Site information
- Operator: Formerly Royal Canadian Air Force

Location
- RCAF Station Carberry
- Coordinates: 49°51′4.27″N 99°20′13.16″W﻿ / ﻿49.8511861°N 99.3369889°W

Site history
- Built: 1940

Airfield information
- Identifiers: IATA: none, ICAO: none
Runways
| Direction | Length and surface |
| 03R/33L | 3,000 feet (914 m) rolled gravel |
| 03L/33R | 2,600 feet (792 m) rolled gravel |
| 13R/23L | 2,600 feet (792 m) rolled gravel |
| 13L/23R | 2,600 feet (792 m) rolled gravel |
| 09L/27R | 3,000 feet (914 m) rolled gravel |
| 09R/27L | 3,000 feet (914 m) rolled gravel |

= RCAF Station Carberry =

World War II air training station in Manitoba, Canada

RCAF Station Carberry was a Second World War air training station located near Carberry, Manitoba, Canada.

==History==

===World War II===
The Royal Air Force (RAF), opened No. 33 Service Flying Training School (SFTS) here in December 1940. As with all RAF training facilities in Canada, the station was subject to Royal Canadian Air Force (RCAF) administrative and operational control and formally became part of the British Commonwealth Air Training Plan in 1942. The school closed in November 1944.
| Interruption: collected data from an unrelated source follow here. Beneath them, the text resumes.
import Literature.Analysis.FunctionSpaces.LittlewoodPaleyCommutator
import Literature.Analysis.FluidPDE.BlockLipschitz
import Literature.Analysis.FluidPDE.TrilinearBlockExpansion
import Literature.Analysis.FluidPDE.CheskidovShvydkoyDyadicEnergy
import HarnessLib

/-!
# The pieces of the nonlinear term in LOW-MODE form (Cheskidov–Dai): Hölder, Bernstein, commutator

Analysis/FluidPDE support file (serves the discharge of the named fact
`Literature.Analysis.FluidPDE.cheskidov_dai_occupation_regular` — Cheskidov–Dai, *Regularity criteria
for the 3D Navier–Stokes and MHD equations*, arXiv:1507.06611 = Proc. Edinburgh Math. Soc. (2025),
Thm. 1.1, Navier–Stokes case). §3.1 of the paper bounds the flux `I = ∑_q λ_q^{2s} ∫ Δ_q(u·∇u)·u_q` by
(3.6): `|I| ≲ c_r ν ∑_{q > Q-3} λ_q^{2s+2}‖u_q‖₂² + f(t) ∑_q λ_q^{2s}‖u_q‖₂²` with the LOW-MODE factor
`f(t) = ∑_{q ≤ Q(t)} λ_q ‖u_q‖_∞` — LINEAR in `f`, which is what the occupation bootstrap of Thm. 1.1
needs (the tree's Cheskidov–Shvydkoy estimate `paraproduct_weighted_sum_le` integrates by parts first and
is quadratic in the low-frequency factor after Young's inequality).

This file provides the bounds on the single block pieces of `N_j = ∫ ⟪Δ̇_j v, Δ̇_j((v·∇)v)⟫` in the
tree's `H¹` dyadic language (`CheskidovShvydkoyNonlinear`, trilinear pieces `𝒯_j(g; e; f, w)` with the
derivative KEPT on the second factor, `w = ∂_i z`):

* `integral_inner_blockFn_convect_eq_sum_trilin` — `∫ ⟪g, Δ̇_j((f·∇)z)⟫ = ∑_i 𝒯_j(g; b_i; f, ∂_i z)`;
* `enorm_trilin_fderiv_blockFn_le_highLow` / `_lowHigh` / `_diag` — Hölder and Bernstein with the sup
  norm on the lowest block present (the paper's `I₁₁₁/I₂`, `I₁₃₁`, `I₃` terms);
* `sum_trilin_eq_transport_add_comm` — the commutator form of a low–high piece,
  `∑_i 𝒯_j(g; b_i; f, ∂_i z) = ∫ ⟪g, (f·∇)Δ̇_j z⟫ + ∑_i ∫ ⟪g, [Δ̇_j, f_i] ∂_i z⟫` (`I₁ = I₁₁ + I₁₂ + I₁₃`);
* `enorm_integral_inner_comm_le` — the commutator piece costs `Lip(Δ̇_l v) · 2^{-j} M₁ · C_b 2^{l'} a_{l'}`
  (`LittlewoodPaleyCommutator`, the paper's (3.5));
* `sum_window_integral_inner_transport_eq_zero` — the transport parts cancel over the window
  `|l' - j| ≤ 2` (`∑ Δ̇_j Δ̇_{l'} v = Δ̇_j v`, `BlockLipschitz`; skewness, `TrilinearBlockExpansion`).

The block-by-block assembly is `CheskidovDaiNonlinear.lean`.

## References

* A. Cheskidov, M. Dai, arXiv:1507.06611 = Proc. Edinburgh Math. Soc. (2025), §3.1, (3.5)–(3.6).
  [CheskidovDai2015]
* H. Bahouri, J.-Y. Chemin, R. Danchin, *Fourier Analysis and Nonlinear PDE*, Springer 2011, §2.6–2.8,
  Lemma 2.97. [BahouriCheminDanchin2011]
-/

noncomputable section

open MeasureTheory Filter Topology Function Set
open Literature.Analysis.FunctionSpaces
open scoped ENNReal NNReal RealInnerProductSpace

namespace Literature.Analysis.FluidPDE

section Pieces

variable {ι : Type*} [Fintype ι]

/-! ## The nonlinear term as a sum of trilinear pieces (no integration by parts) -/

/-- The convective derivative along an orthonormal frame: `(f·∇)z (y) = ∑_i ⟪f y, b_i⟫ • ∂_{b_i} z (y)`. [folklore] -/
private theorem convect_eq_sum_inner_smul_fderiv (f : EuclideanSpace ℝ ι → EuclideanSpace ℝ ι)
    (z : EuclideanSpace ℝ ι → EuclideanSpace ℝ ι) (y : EuclideanSpace ℝ ι) :
    convect f z y = ∑ i, ⟪f y, stdOrthonormalBasis ℝ (EuclideanSpace ℝ ι) i⟫ •
      fderiv ℝ z y (stdOrthonormalBasis ℝ (EuclideanSpace ℝ ι) i) := by
  set b := stdOrthonormalBasis ℝ (EuclideanSpace ℝ ι)
  rw [convect_apply]
  conv_lhs => rw [← b.sum_repr' (f y)]
  simp only [map_sum, map_smul, real_inner_comm (f y)]

/-- **The nonlinear term of the `j`-th block balance as trilinear pieces, derivative kept on the second
factor**: for a smooth `L²` field `v` and a bounded `f` with bounded derivatives,
`∫ ⟪g, Δ̇_j((f·∇)z)⟫ = ∑_i 𝒯_j(g; b_i; f, ∂_{b_i} z)` (Cheskidov–Dai keep `Δ_q(u_{≤p-2}·∇u_p)` in this
form instead of the divergence form of Cheskidov–Shvydkoy). [cite: CheskidovDai2015, §3.1 (decomposition of I)] -/
theorem integral_inner_blockFn_convect_eq_sum_trilin (j : ℤ) {g f z : EuclideanSpace ℝ ι → EuclideanSpace ℝ ι}
    (hg : MemLp g 2 volume) (hf : HasBoundedDerivs f) (hz : IsSmoothL2Field z) :
    ∫ x, ⟪g x, blockFn j (convect f z) x⟫ =
      ∑ i, trilin j g (stdOrthonormalBasis ℝ (EuclideanSpace ℝ ι) i) f
        (fun y => fderiv ℝ z y (stdOrthonormalBasis ℝ (EuclideanSpace ℝ ι) i)) := by
  haveI : Fact (1 ≤ (2 : ℝ≥0∞)) := ⟨one_le_two⟩
  set b := stdOrthonormalBasis ℝ (EuclideanSpace ℝ ι)
  have hft : MemLp f ∞ volume := memLp_top_of_hasBoundedDerivs hf
  have hwi : ∀ i, MemLp (fun y => fderiv ℝ z y (b i)) 2 volume := fun i => hz.memLp_fderiv_apply (b i)
  have hpiece : ∀ i, MemLp (fun y => ⟪f y, b i⟫ • fderiv ℝ z y (b i)) 2 volume := fun i =>
    memLp_inner_smul_of_top (b i) hft (hwi i)
  have hconv : convect f z = ∑ i, fun y => ⟪f y, b i⟫ • fderiv ℝ z y (b i) := by
    funext y; rw [convect_eq_sum_inner_smul_fderiv f z y, Finset.sum_apply]
  rw [hconv, blockFn_sum j _ fun i _ => hpiece i]
  have hint : ∀ i, Integrable (fun x => ⟪g x, blockFn j (fun y => ⟪f y, b i⟫ • fderiv ℝ z y (b i)) x⟫) volume :=
    fun i => integrable_inner_of_memLp_two hg (memLp_blockFn j (hpiece i) one_le_two)
  have hsum : ∀ x, ⟪g x, (∑ i, fun y => blockFn j (fun y => ⟪f y, b i⟫ • fderiv ℝ z y (b i)) y) x⟫ =
      ∑ i, ⟪g x, blockFn j (fun y => ⟪f y, b i⟫ • fderiv ℝ z y (b i)) x⟫ := by
    intro x; rw [Finset.sum_apply, inner_sum]
  have hfun : (∑ i, blockFn j (fun y => ⟪f y, b i⟫ • fderiv ℝ z y (b i))) =
      ∑ i, fun y => blockFn j (fun y => ⟪f y, b i⟫ • fderiv ℝ z y (b i)) y := rfl
  rw [hfun]
  simp_rw [hsum]
  rw [integral_finsetSum _ fun i _ => hint i]
  rfl

/-! ## Bounds on single pieces -/

omit [Fintype ι] in
/-- `‖⟪a, b⟫‖ₑ ≤ ‖a‖ₑ ‖b‖ₑ` (Cauchy–Schwarz in `ℝ≥0∞`). [folklore] -/
private theorem enorm_inner_le_enorm_mul_enorm {F : Type*} [NormedAddCommGroup F] [InnerProductSpace ℝ F]
    (a c : F) : ‖⟪a, c⟫‖ₑ ≤ ‖a‖ₑ * ‖c‖ₑ := by
  rw [← ofReal_norm, ← ofReal_norm, ← ofReal_norm, ← ENNReal.ofReal_mul (norm_nonneg _)]
  exact ENNReal.ofReal_le_ofReal (norm_inner_le_norm _ _)

/-- `‖∫ ⟪g, h⟫‖ ≤ ‖g‖_∞ ‖h‖₁` (Hölder). [folklore] -/
private theorem enorm_integral_inner_le_top_one {g h : EuclideanSpace ℝ ι → EuclideanSpace ℝ ι}
    (hh : AEStronglyMeasurable h volume) :
    ‖∫ x, ⟪g x, h x⟫‖ₑ ≤ eLpNorm g ∞ volume * eLpNorm h 1 volume := by
  refine (enorm_integral_le_lintegral_enorm _).trans ?_
  rw [eLpNorm_one_eq_lintegral_enorm, ← lintegral_const_mul'' _ hh.enorm, eLpNorm_exponent_top]
  refine lintegral_mono_ae ?_
  filter_upwards [enorm_ae_le_eLpNormEssSup g volume] with x hx
  exact (enorm_inner_le_enorm_mul_enorm _ _).trans (mul_le_mul_left hx _)

/-- `‖f‖₂ = (∫ ‖f‖ₑ²)^{1/2}`. [folklore] -/
private theorem eLpNorm_two_eq_lintegral_sqrt (φ : EuclideanSpace ℝ ι → EuclideanSpace ℝ ι) :
    eLpNorm φ 2 (volume : Measure (EuclideanSpace ℝ ι)) = (∫⁻ x, ‖φ x‖ₑ ^ 2) ^ (1 / 2 : ℝ) := by
  rw [eLpNorm_eq_lintegral_rpow_enorm_toReal two_ne_zero ENNReal.ofNat_ne_top, ENNReal.toReal_ofNat]
  simp_rw [ENNReal.rpow_two]

/-- `‖∫ ⟪g, h⟫‖ ≤ ‖g‖₂ ‖h‖₂` (Cauchy–Schwarz). [folklore] -/
private theorem enorm_integral_inner_le_two_two {g h : EuclideanSpace ℝ ι → EuclideanSpace ℝ ι}
    (hg : AEStronglyMeasurable g volume) (hh : AEStronglyMeasurable h volume) :
    ‖∫ x, ⟪g x, h x⟫‖ₑ ≤ eLpNorm g 2 volume * eLpNorm h 2 volume := by
  refine (enorm_integral_le_lintegral_enorm _).trans ?_
  rw [eLpNorm_two_eq_lintegral_sqrt, eLpNorm_two_eq_lintegral_sqrt]
  exact IsRegularSlab.lintegral_enorm_inner_le hg hh

/-- `‖⟪f, e⟫ • w‖₁ ≤ ‖f‖₂ ‖w‖₂` for `‖e‖ ≤ 1` (Hölder). [folklore] -/
private theorem eLpNorm_inner_smul_le_two_two {f w : EuclideanSpace ℝ ι → EuclideanSpace ℝ ι}
    {e : EuclideanSpace ℝ ι} (he : ‖e‖ ≤ 1) (hf : AEStronglyMeasurable f volume) (hw : AEStronglyMeasurable w volume) :
    eLpNorm (fun y => ⟪f y, e⟫ • w y) 1 volume ≤ eLpNorm f 2 volume * eLpNorm w 2 volume := by
  have h1 : eLpNorm ((fun y => ⟪f y, e⟫) • w) 1 volume ≤ eLpNorm (fun y => ⟪f y, e⟫) 2 volume * eLpNorm w 2 volume :=
    eLpNorm_smul_le_mul_eLpNorm (p := 2) (q := 2) (r := 1) hw (hf.inner aestronglyMeasurable_const)
  have h0 : eLpNorm (fun y => ⟪f y, e⟫ • w y) 1 volume = eLpNorm ((fun y => ⟪f y, e⟫) • w) 1 volume := rfl
  rw [h0]
  refine h1.trans (mul_le_mul_left (eLpNorm_mono fun y => ?_) _)
  calc ‖⟪f y, e⟫‖ ≤ ‖f y‖ * ‖e‖ := norm_inner_le_norm _ _
    _ ≤ ‖f y‖ * 1 := by gcongr
    _ = ‖f y‖ := mul_one _

variable (j : ℤ) {g f : EuclideanSpace ℝ ι → EuclideanSpace ℝ ι} {v : EuclideanSpace ℝ ι → EuclideanSpace ℝ ι}

/-- **High–low piece** (sup on the LOW derivative block): for `g, f ∈ L²` and a smooth `L²` field `v`,
`‖𝒯_j(g; b_i; f, ∂_i Δ̇_{l'} v)‖ ≤ ‖g‖₂ C₂ ‖f‖₂ ‖∂_i Δ̇_{l'} v‖_∞ ≤ ‖g‖₂ C₂ ‖f‖₂ (C_∞' 2^{l'} ‖Δ̇_{l'} v‖_∞)`
(Cheskidov–Dai's `I₂`/`I₁₁₁`-type terms: Hölder and Bernstein on the low block). [cite: CheskidovDai2015, §3.1 (estimate of I₁₁₁, I₂)] -/
theorem enorm_trilin_fderiv_blockFn_le_highLow (hg : MemLp g 2 volume) (hf : MemLp f 2 volume)
    (hv : IsSmoothL2Field v) {C₂ : ℝ≥0∞}
    (hC₂ : ∀ F : EuclideanSpace ℝ ι → EuclideanSpace ℝ ι, MemLp F 2 volume → eLpNorm (blockFn j F) 2 volume ≤ C₂ * eLpNorm F 2 volume)
    {Csup : ℝ≥0} (hCsup : ∀ (m : EuclideanSpace ℝ ι) (l : ℤ) (w : EuclideanSpace ℝ ι → EuclideanSpace ℝ ι), IsC1L2Field w →
      eLpNorm (fun x => fderiv ℝ (blockFn l w) x m) ∞ volume ≤ Csup * ENNReal.ofReal ((2 : ℝ) ^ l * ‖m‖) * eLpNorm (blockFn l w) ∞ volume)
    (i : Fin (Module.finrank ℝ (EuclideanSpace ℝ ι))) (l' : ℤ) :
    ‖trilin j g (stdOrthonormalBasis ℝ (EuclideanSpace ℝ ι) i) f
        (fun y => fderiv ℝ (blockFn l' v) y (stdOrthonormalBasis ℝ (EuclideanSpace ℝ ι) i))‖ₑ ≤
      eLpNorm g 2 volume * C₂ * eLpNorm f 2 volume *
        (Csup * ENNReal.ofReal ((2 : ℝ) ^ l') * eLpNorm (blockFn l' v) ∞ volume) := by
  haveI : Fact (1 ≤ (2 : ℝ≥0∞)) := ⟨one_le_two⟩
  set b := stdOrthonormalBasis ℝ (EuclideanSpace ℝ ι)
  have hw : MemLp (fun y => fderiv ℝ (blockFn l' v) y (b i)) ∞ volume :=
    memLp_top_of_hasBoundedDerivs ((hv.blockFn l').fderiv_apply (b i)).toHasBoundedDerivs
  have hflux : MemLp (fun y => ⟪f y, b i⟫ • fderiv ℝ (blockFn l' v) y (b i)) 2 volume := memLp_inner_smul_of_two (b i) hf hw
  have hsup := hCsup (b i) l' v (IsC1L2Field.of_isSmoothL2Field hv)
  rw [b.orthonormal.1 i, mul_one] at hsup
  calc ‖trilin j g (b i) f (fun y => fderiv ℝ (blockFn l' v) y (b i))‖ₑ
      ≤ eLpNorm g 2 volume * eLpNorm (blockFn j (fun y => ⟪f y, b i⟫ • fderiv ℝ (blockFn l' v) y (b i))) 2 volume :=
        enorm_trilin_le j hg.1 (b i) hflux.1
    _ ≤ eLpNorm g 2 volume * (C₂ * (eLpNorm f 2 volume * eLpNorm (fun y => fderiv ℝ (blockFn l' v) y (b i)) ∞ volume)) := by
        gcongr
        exact (hC₂ _ hflux).trans (mul_le_mul_right (eLpNorm_inner_smul_le_two_top (le_of_eq (b.orthonormal.1 i)) hf.1) _)
    _ ≤ eLpNorm g 2 volume * (C₂ * (eLpNorm f 2 volume * (Csup * ENNReal.ofReal ((2 : ℝ) ^ l') * eLpNorm (blockFn l' v) ∞ volume))) := by
        gcongr
    _ = _ := by ring

/-- **Low–high piece near the diagonal** (sup on the LOW factor, Bernstein on the derivative):
`‖𝒯_j(g; b_i; f, ∂_i Δ̇_{l'} v)‖ ≤ ‖g‖₂ C₂ ‖f‖_∞ ‖∂_i Δ̇_{l'} v‖₂ ≤ ‖g‖₂ C₂ ‖f‖_∞ (C_b 2^{l'} ‖Δ̇_{l'} v‖₂)`
(the terms `I₁₃₁` of the paper). [cite: CheskidovDai2015, §3.1 (estimate of I₁₃₁)] -/
theorem enorm_trilin_fderiv_blockFn_le_lowHigh (K : LPBounds ι) (hg : MemLp g 2 volume) (hf : MemLp f ∞ volume)
    (hv : IsSmoothL2Field v) (i : Fin (Module.finrank ℝ (EuclideanSpace ℝ ι))) (l' : ℤ) :
    ‖trilin j g (stdOrthonormalBasis ℝ (EuclideanSpace ℝ ι) i) f
        (fun y => fderiv ℝ (blockFn l' v) y (stdOrthonormalBasis ℝ (EuclideanSpace ℝ ι) i))‖ₑ ≤
      eLpNorm g 2 volume * K.C₂ * eLpNorm f ∞ volume *
        (K.Cb * ENNReal.ofReal ((2 : ℝ) ^ l') * blockL2 v l') := by
  haveI : Fact (1 ≤ (2 : ℝ≥0∞)) := ⟨one_le_two⟩
  set b := stdOrthonormalBasis ℝ (EuclideanSpace ℝ ι)
  have hw : MemLp (fun y => fderiv ℝ (blockFn l' v) y (b i)) 2 volume := (hv.blockFn l').memLp_fderiv_apply (b i)
  have hflux : MemLp (fun y => ⟪f y, b i⟫ • fderiv ℝ (blockFn l' v) y (b i)) 2 volume := memLp_inner_smul_of_top (b i) hf hw
  have hbern := K.bernstein (b i) l' v hv
  rw [b.orthonormal.1 i, mul_one] at hbern
  calc ‖trilin j g (b i) f (fun y => fderiv ℝ (blockFn l' v) y (b i))‖ₑ
      ≤ eLpNorm g 2 volume * eLpNorm (blockFn j (fun y => ⟪f y, b i⟫ • fderiv ℝ (blockFn l' v) y (b i))) 2 volume :=
        enorm_trilin_le j hg.1 (b i) hflux.1
    _ ≤ eLpNorm g 2 volume * (K.C₂ * (eLpNorm f ∞ volume * eLpNorm (fun y => fderiv ℝ (blockFn l' v) y (b i)) 2 volume)) := by
        gcongr
        exact (K.two_le j _ hflux).trans (mul_le_mul_right (eLpNorm_inner_smul_le_top_two (le_of_eq (b.orthonormal.1 i)) hw.1) _)
    _ ≤ eLpNorm g 2 volume * (K.C₂ * (eLpNorm f ∞ volume * (K.Cb * ENNReal.ofReal ((2 : ℝ) ^ l') * blockL2 v l'))) := by
        gcongr; exact hbern
    _ = _ := by ring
===Aerodrome information===
The airfield was one of the few double-sided aerodromes built for wartime training with six parallel runways formed in a triangle rather than the typical three runways formed in a triangle.
In approximately 1942 the aerodrome was listed at with a Var. 12 degrees E and elevation of 1250'. Six runways were listed as follows:

| Runway Name | Length | Width | Surface |
|---|---|---|---|
| 8/26 | 2,850 feet (869 m) | 100 feet (30 m) | Hard surfaced |
| 8/26 | 2,850 feet (869 m) | 100 feet (30 m) | Hard surfaced |
| 2/20 | 2,765 feet (843 m) | 100 feet (30 m) | Hard surfaced |
| 2/20 | 2,765 feet (843 m) | 100 feet (30 m) | Hard surfaced |
| 12/30 | 2,710 feet (826 m) | 100 feet (30 m) | Hard surfaced |
| 12/30 | 2,710 feet (826 m) | 100 feet (30 m) | Hard surfaced |

===Relief landing field – Petrel===
A relief landing field for RCAF Station Carberry was located approximately 8 Miles north. The relief field was constructed in the typical triangular pattern.
In approximately 1942 the aerodrome was listed at with a Var. 12 degrees E and elevation of 1280 ft. Three runways were listed as follows:

| Runway Name | Length | Width | Surface |
|---|---|---|---|
| 14/32 | 2,700 feet (823 m) | 100 feet (30 m) | Hard surfaced |
| 2/20 | 2,720 feet (829 m) | 100 feet (30 m) | Hard surfaced |
| 8/26 | 2,680 feet (817 m) | 100 feet (30 m) | Hard surfaced |

A review of Google Maps on 8 June 2018 shows no visibility of the airfield.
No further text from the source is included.